Alex rose and went to the window, looked out at the mounds of snow. She joined him as he said, “A trained dog, then.”

“Perhaps it really—”

Without warning, he turned and slipped both arms around her, drew her against him. “Am I being too bold?” he asked.

She laughed softly. “No.”

He leaned forward, placed his lips on hers and kissed her for a long while. “Too bold now?”

“No,” she said.

He kissed her again.

When they broke apart this second time, she said, “I can't help but feel that the wolf was more than a dog that—”

“Now,” he said, interrupting her, “you're the pessimist, and I'm the optimist. How did this reversal of roles come about so quickly?”

“Really, Alex, the whole thing scares me.”

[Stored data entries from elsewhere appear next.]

import Mathlib
import Summits.MatrixMultiplication.Statement
import Summits.MatrixMultiplication.MatrixMultiplication.Theorems.GraphEquationsDerivations

/-!
# The polar lemma: deflation directions exist (M15b; cell `decomp-mm`, lens-5 g28)

Helper kernel beneath crux `MultiplicityReduction` (stmt-MatrixMultiplication-27806), line
`purisplit`, rung `K = 2` of BOP′ — the algebraic heart of one round of kernel-field DEFLATION
(Leykin–Verschelde–Zhao 2006, Thm. 3.1, transplanted; see `GraphEquationsDeflation` for the
dictionary).  Sorry-free content:

* `exists_deflation_direction` — forms `P_o` (`o < T`) of degrees `d_o ≤ 2` on `ℂ^σ` whose common
  fibre through `0` is `{0}` admit a direction `γ` in the common kernel `N` of the LINEAR members such
  that the LINEAR system `{P_o : d_o = 1} ∪ {D_γ P_o : d_o = 2}` has only the trivial zero.  Proof:
  restrict the quadrics to `N` (pull back along a basis, `pderiv_bind₁_linear`, `eval_bind₁_linear`),
  where they alone isolate the origin; the full-Jacobian-rank theorem
  `exists_jacobian_rank_eq_card_of_isHomogeneous` (M11) gives `γ ∈ N` with injective Jacobian; its
  rows pair with `x ∈ N` to the polars `D_x P_o(γ) = D_γ P_o(x)` (`eval_polarDeriv_comm`).
  ONE direction — generic in `N` — suffices (no frame of `dim N ~ n²` fields).
* `pderiv_bind₁_linear` (chain rule for a linear substitution), `eval_bind₁_linear`,
  `mulVec_eq_zero_imp` (full column rank ⇒ trivial kernel).

No sorry.
-/

set_option linter.dupNamespace false

noncomputable section

open scoped BigOperators

namespace Summit.MatrixMultiplication.MatrixMultiplication.Theorems.GraphEquations

open MvPolynomial
open Literature.Computability.AlgebraicComplexity

variable {n : ℕ}

/-! ## Deflation directions exist: the polar forms of an isolated net of quadrics -/

/-- Chain rule for a LINEAR substitution `X_q ↦ Σ_k v_k(q) Y_k`. -/
theorem pderiv_bind₁_linear {σ : Type*} [Fintype σ] [DecidableEq σ] {s : ℕ} (v : Fin s → σ → ℂ)
    (k : Fin s) (P : MvPolynomial σ ℂ) :
    pderiv k (bind₁ (fun q : σ => ∑ j : Fin s, C (v j q) * X j) P) =
      ∑ q, C (v k q) * bind₁ (fun q : σ => ∑ j : Fin s, C (v j q) * X j) (pderiv q P) := by
  have hlf : ∀ q, pderiv k (∑ j : Fin s, C (v j q) * X j : MvPolynomial (Fin s) ℂ) = C (v k q) := fun q => by
    rw [map_sum]
    simp [pderiv_X, Pi.single_apply, Finset.sum_ite_eq']
  have hδ : ∀ q₀ q : σ, bind₁ (fun q : σ => ∑ j : Fin s, C (v j q) * X j) (pderiv q (X q₀ : MvPolynomial σ ℂ)) =
      if q = q₀ then 1 else 0 := fun q₀ q => by
    by_cases h : q = q₀
    · subst h; simp
    · rw [pderiv_X_of_ne (Ne.symm h), map_zero, if_neg h]
  induction P using MvPolynomial.induction_on with
  | C a => simp
  | add p r hp hr => simp only [map_add, hp, hr, mul_add, Finset.sum_add_distrib]
  | mul_X p q₀ hp =>
    rw [map_mul, bind₁_X_right, pderiv_mul, hp, hlf]
    simp_rw [pderiv_mul, map_add, map_mul, bind₁_X_right, hδ, mul_add, Finset.sum_add_distrib, mul_ite,
      mul_one, mul_zero, Finset.sum_ite_eq', Finset.mem_univ, if_true, Finset.sum_mul]
    congr 1
    · exact Finset.sum_congr rfl fun q _ => by ring
    · ring


/-- Evaluating the LINEAR pull-back: `(P ∘ ι)(φ) = P(ι φ)` with `ι φ = Σ_k φ_k v_k`. -/
theorem eval_bind₁_linear {σ : Type*} [Fintype σ] {s : ℕ} (v : Fin s → σ → ℂ) (φ : Fin s → ℂ)
    (P : MvPolynomial σ ℂ) :
    eval φ (bind₁ (fun q : σ => ∑ j : Fin s, C (v j q) * X j) P) = eval (fun q => ∑ j, φ j * v j q) P := by
  rw [show eval φ (bind₁ (fun q : σ => ∑ j : Fin s, C (v j q) * X j) P) =
      eval (fun q => eval φ (∑ j : Fin s, C (v j q) * X j)) P from eval₂Hom_bind₁ _ _ _ _]
  have h : (fun q => eval φ (∑ j : Fin s, C (v j q) * X j)) = fun q => ∑ j, φ j * v j q := by
    funext q
    simp [map_sum, mul_comm]
  rw [h]

/-- A matrix of full column rank has trivial kernel. -/
theorem mulVec_eq_zero_imp {T s : ℕ} (M : Matrix (Fin T) (Fin s) ℂ) (hM : M.rank = s)
    {φ : Fin s → ℂ} (hφ : M.mulVec φ = 0) : φ = 0 := by
  have hli : LinearIndependent ℂ M.col := by
    rw [linearIndependent_iff_card_eq_finrank_span, Set.finrank, ← Matrix.rank_eq_finrank_span_cols, hM,
      Fintype.card_fin]
  exact Matrix.mulVec_injective_iff.mpr hli (by rw [hφ, Matrix.mulVec_zero])

/-- **DEFLATION DIRECTIONS EXIST (the polar lemma).**  Let `P_o` (`o < T`) be forms of degrees
`d_o ≤ 2` on `ℂ^σ` whose common fibre through the origin is `{0}`.  Then there is a point `γ` of the
common kernel `N` of the LINEAR members such that the linear members together with the polars
`D_γ P_o` of the QUADRATIC members have only the trivial common zero.  (Restrict the quadrics to
`N`, where they alone isolate the origin; by `exists_jacobian_rank_eq_card_of_isHomogeneous` (M11)
their Jacobian has full rank at some `γ ∈ N`; the Jacobian rows at `γ` are the polars `D_γ P_o|_N`
by the symmetry of second derivatives.)  One direction `γ` — generic in `N` — suffices. -/
theorem exists_deflation_direction {σ : Type} [Fintype σ] [DecidableEq σ] {T : ℕ}
    (P : Fin T → MvPolynomial σ ℂ) (d : Fin T → ℕ) (hP : ∀ o, (P o).IsHomogeneous (d o))
    (hd : ∀ o, d o ≤ 2)
    (hiso : ∀ x : σ → ℂ, (∀ o, eval x (P o) = eval 0 (P o)) → x = 0) :
    ∃ γ : σ → ℂ, (∀ o, d o = 1 → eval γ (P o) = 0) ∧
      ∀ x : σ → ℂ, (∀ o, d o = 1 → eval x (P o) = 0) →
        (∀ o, d o = 2 → eval x (polarDeriv γ (P o)) = 0) → x = 0 := by
  classical
  -- the common kernel `N` of the linear members
  have hlin : ∀ o, d o = 1 → ∀ x : σ → ℂ, eval x (P o) = ∑ q, coeff (Finsupp.single q 1) (P o) * x q :=
    fun o ho x => eval_eq_sum_of_isHomogeneous_one (by rw [← ho]; exact hP o) x
  let N : Submodule ℂ (σ → ℂ) :=
    { carrier := {x | ∀ o, d o = 1 → eval x (P o) = 0}
      add_mem' := fun {a b} ha hb o ho => by
        have ha' := ha o ho; have hb' := hb o ho
        rw [hlin o ho] at ha' hb' ⊢
        simp only [Pi.add_apply, mul_add, Finset.sum_add_distrib, ha', hb', add_zero]
      zero_mem' := fun o ho => by rw [hlin o ho]; simp
      smul_mem' := fun c a ha o ho => by
        have ha' := ha o ho
        rw [hlin o ho] at ha' ⊢
        simp only [Pi.smul_apply, smul_eq_mul, mul_left_comm _ c, ← Finset.mul_sum, ha', mul_zero] }
  have hNmem : ∀ x : σ → ℂ, x ∈ N ↔ ∀ o, d o = 1 → eval x (P o) = 0 := fun x => Iff.rfl
  -- a basis of `N` and the linear parametrisation `ι : ℂ^s ≅ N ⊆ ℂ^σ`
  let s := Module.finrank ℂ N
  let b : Module.Basis (Fin s) ℂ N := Module.finBasis ℂ N
  let v : Fin s → σ → ℂ := fun k => (b k : σ → ℂ)
  let ι : (Fin s → ℂ) → (σ → ℂ) := fun φ q => ∑ j, φ j * v j q
  have hιeq : ∀ φ, ι φ = ((b.equivFun.symm φ : N) : σ → ℂ) := fun φ => by
    funext q
    rw [Module.Basis.equivFun_symm_apply, Submodule.coe_sum, Finset.sum_apply]
    exact Finset.sum_congr rfl fun j _ => by simp [v]
  have hιN : ∀ φ, ι φ ∈ N := fun φ => by rw [hιeq]; exact Subtype.mem _
  have hιinj : ∀ φ, ι φ = 0 → φ = 0 := fun φ hφ => by
    have h1 : (b.equivFun.symm φ : N) = 0 := by
      apply Subtype.ext; rw [← hιeq]; exact hφ
    have h2 := congrArg b.equivFun h1
    rwa [LinearEquiv.apply_symm_apply, map_zero] at h2
  have hιsurj : ∀ x ∈ N, ∃ φ, ι φ = x := fun x hx =>
    ⟨b.equivFun ⟨x, hx⟩, by rw [hιeq, LinearEquiv.symm_apply_apply]⟩
  -- the pulled-back forms on `ℂ^s`
  let lf : σ → MvPolynomial (Fin s) ℂ := fun q => ∑ j : Fin s, C (v j q) * X j
  have hlf : ∀ q, (lf q).IsHomogeneous 1 := fun q =>
    IsHomogeneous.sum _ _ _ fun j _ => isHomogeneous_C_mul_X _ _
  let Q : Fin T → MvPolynomial (Fin s) ℂ := fun o => bind₁ lf (P o)
  have hQ : ∀ o, (Q o).IsHomogeneous (d o) := fun o => by
    have h := (hP o).aeval lf hlf
    rwa [one_mul] at h
  have hQeval : ∀ o φ, eval φ (Q o) = eval (ι φ) (P o) := fun o φ => eval_bind₁_linear v φ (P o)
  have hι0 : ι 0 = 0 := by funext q; simp [ι]
  have hisoQ : ∀ φ : Fin s → ℂ, (∀ o, eval φ (Q o) = eval 0 (Q o)) → φ = 0 := fun φ hφ =>
    hιinj φ (hiso (ι φ) fun o => by rw [← hQeval, hφ o, hQeval, hι0])
  -- full Jacobian rank of the pulled-back family at some `γ' ∈ ℂ^s` (M11)
  obtain ⟨γ', hγ'⟩ := exists_jacobian_rank_eq_card_of_isHomogeneous Q d hQ hisoQ
  rw [Fintype.card_fin] at hγ'
  refine ⟨ι γ', fun o ho => (hNmem _).mp (hιN γ') o ho, fun x hxN hxpol => ?_⟩
  obtain ⟨φ, rfl⟩ := hιsurj x hxN
  -- the Jacobian rows at `γ'` pair with `φ` to the polars
  have hrow : ∀ o, ∑ k, eval γ' (pderiv k (Q o)) * φ k = eval (ι γ') (polarDeriv (ι φ) (P o)) := fun o => by
    simp only [Q, lf, ι, pderiv_bind₁_linear v, map_sum, map_mul, eval_C, eval_bind₁_linear v, polarDeriv]
    -- Σ_k (Σ_q v k q * e_q) * φ k = Σ_q (Σ_j φ j * v j q) * e_q
    simp only [Finset.sum_mul]
    rw [Finset.sum_comm]
    exact Finset.sum_congr rfl fun q _ => Finset.sum_congr rfl fun k _ => by ring
  have hMφ : (Matrix.of fun o j => eval γ' (pderiv j (Q o)) : Matrix (Fin T) (Fin s) ℂ).mulVec φ = 0 := by
    funext o
    rw [Matrix.mulVec, dotProduct]
    simp only [Matrix.of_apply, Pi.zero_apply]
    rw [hrow o]
    rcases Nat.lt_or_ge (d o) 1 with h0 | h1
    · -- degree 0: a constant, polar 0
      have hc := eq_C_of_isHomogeneous_zero (show (P o).IsHomogeneous 0 by
        have := hP o; rwa [show d o = 0 by omega] at this)
      rw [hc, polarDeriv_C, map_zero]
    rcases Nat.lt_or_ge (d o) 2 with h1' | h2
    · -- degree 1: `(D_x ℓ)(γ) = ℓ(x) = 0`
      have ho : d o = 1 := by omega
      rw [eval_polarDeriv_of_isHomogeneous_one (by rw [← ho]; exact hP o)]
      exact hxN o ho
    · -- degree 2: symmetry, then the hypothesis on the polars
      have ho : d o = 2 := le_antisymm (hd o) h2
      rw [← eval_polarDeriv_comm (by rw [← ho]; exact hP o)]
      exact hxpol o ho
  have hφ : φ = 0 := mulVec_eq_zero_imp _ hγ' hMφ
  rw [hφ, hι0]

end Summit.MatrixMultiplication.MatrixMultiplication.Theorems.GraphEquations

end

“Let me tell you an old superstition.”

“I've heard enough of those lately, thank you.”

He kissed her nose and said, “This one is different. There is an old superstition that states that no evil can touch a man — no werewolf claw him, no vampire bite him, no devil claim him — if he loves someone and if someone loves him in return. Therefore, with a little time and a little trust, I think we can safely forget about the wolf. It won't be able to touch us.”

Now,” she said, “you're getting a bit too bold.”

“I am?”

“Yes,” she said. “But tell me the same story tomorrow and see if I find it less forward than I do now.”

“Do you think you will?”

“That's a distinct possibility,” she said.

“I'll tell you that story every day from now on, if necessary,” Alex said. “Since you work here, I've got a captive audience.”

The snow had ceased altogether, and the wind was far less furious than it had been a few hours earlier. A pair of owls departed the rafters of the house, hooting as they began a search for prey. The sound of their hollow voices carried to Katherine and Alex and seemed, in their gentle way, to be presentiments for a more peaceful, happy future.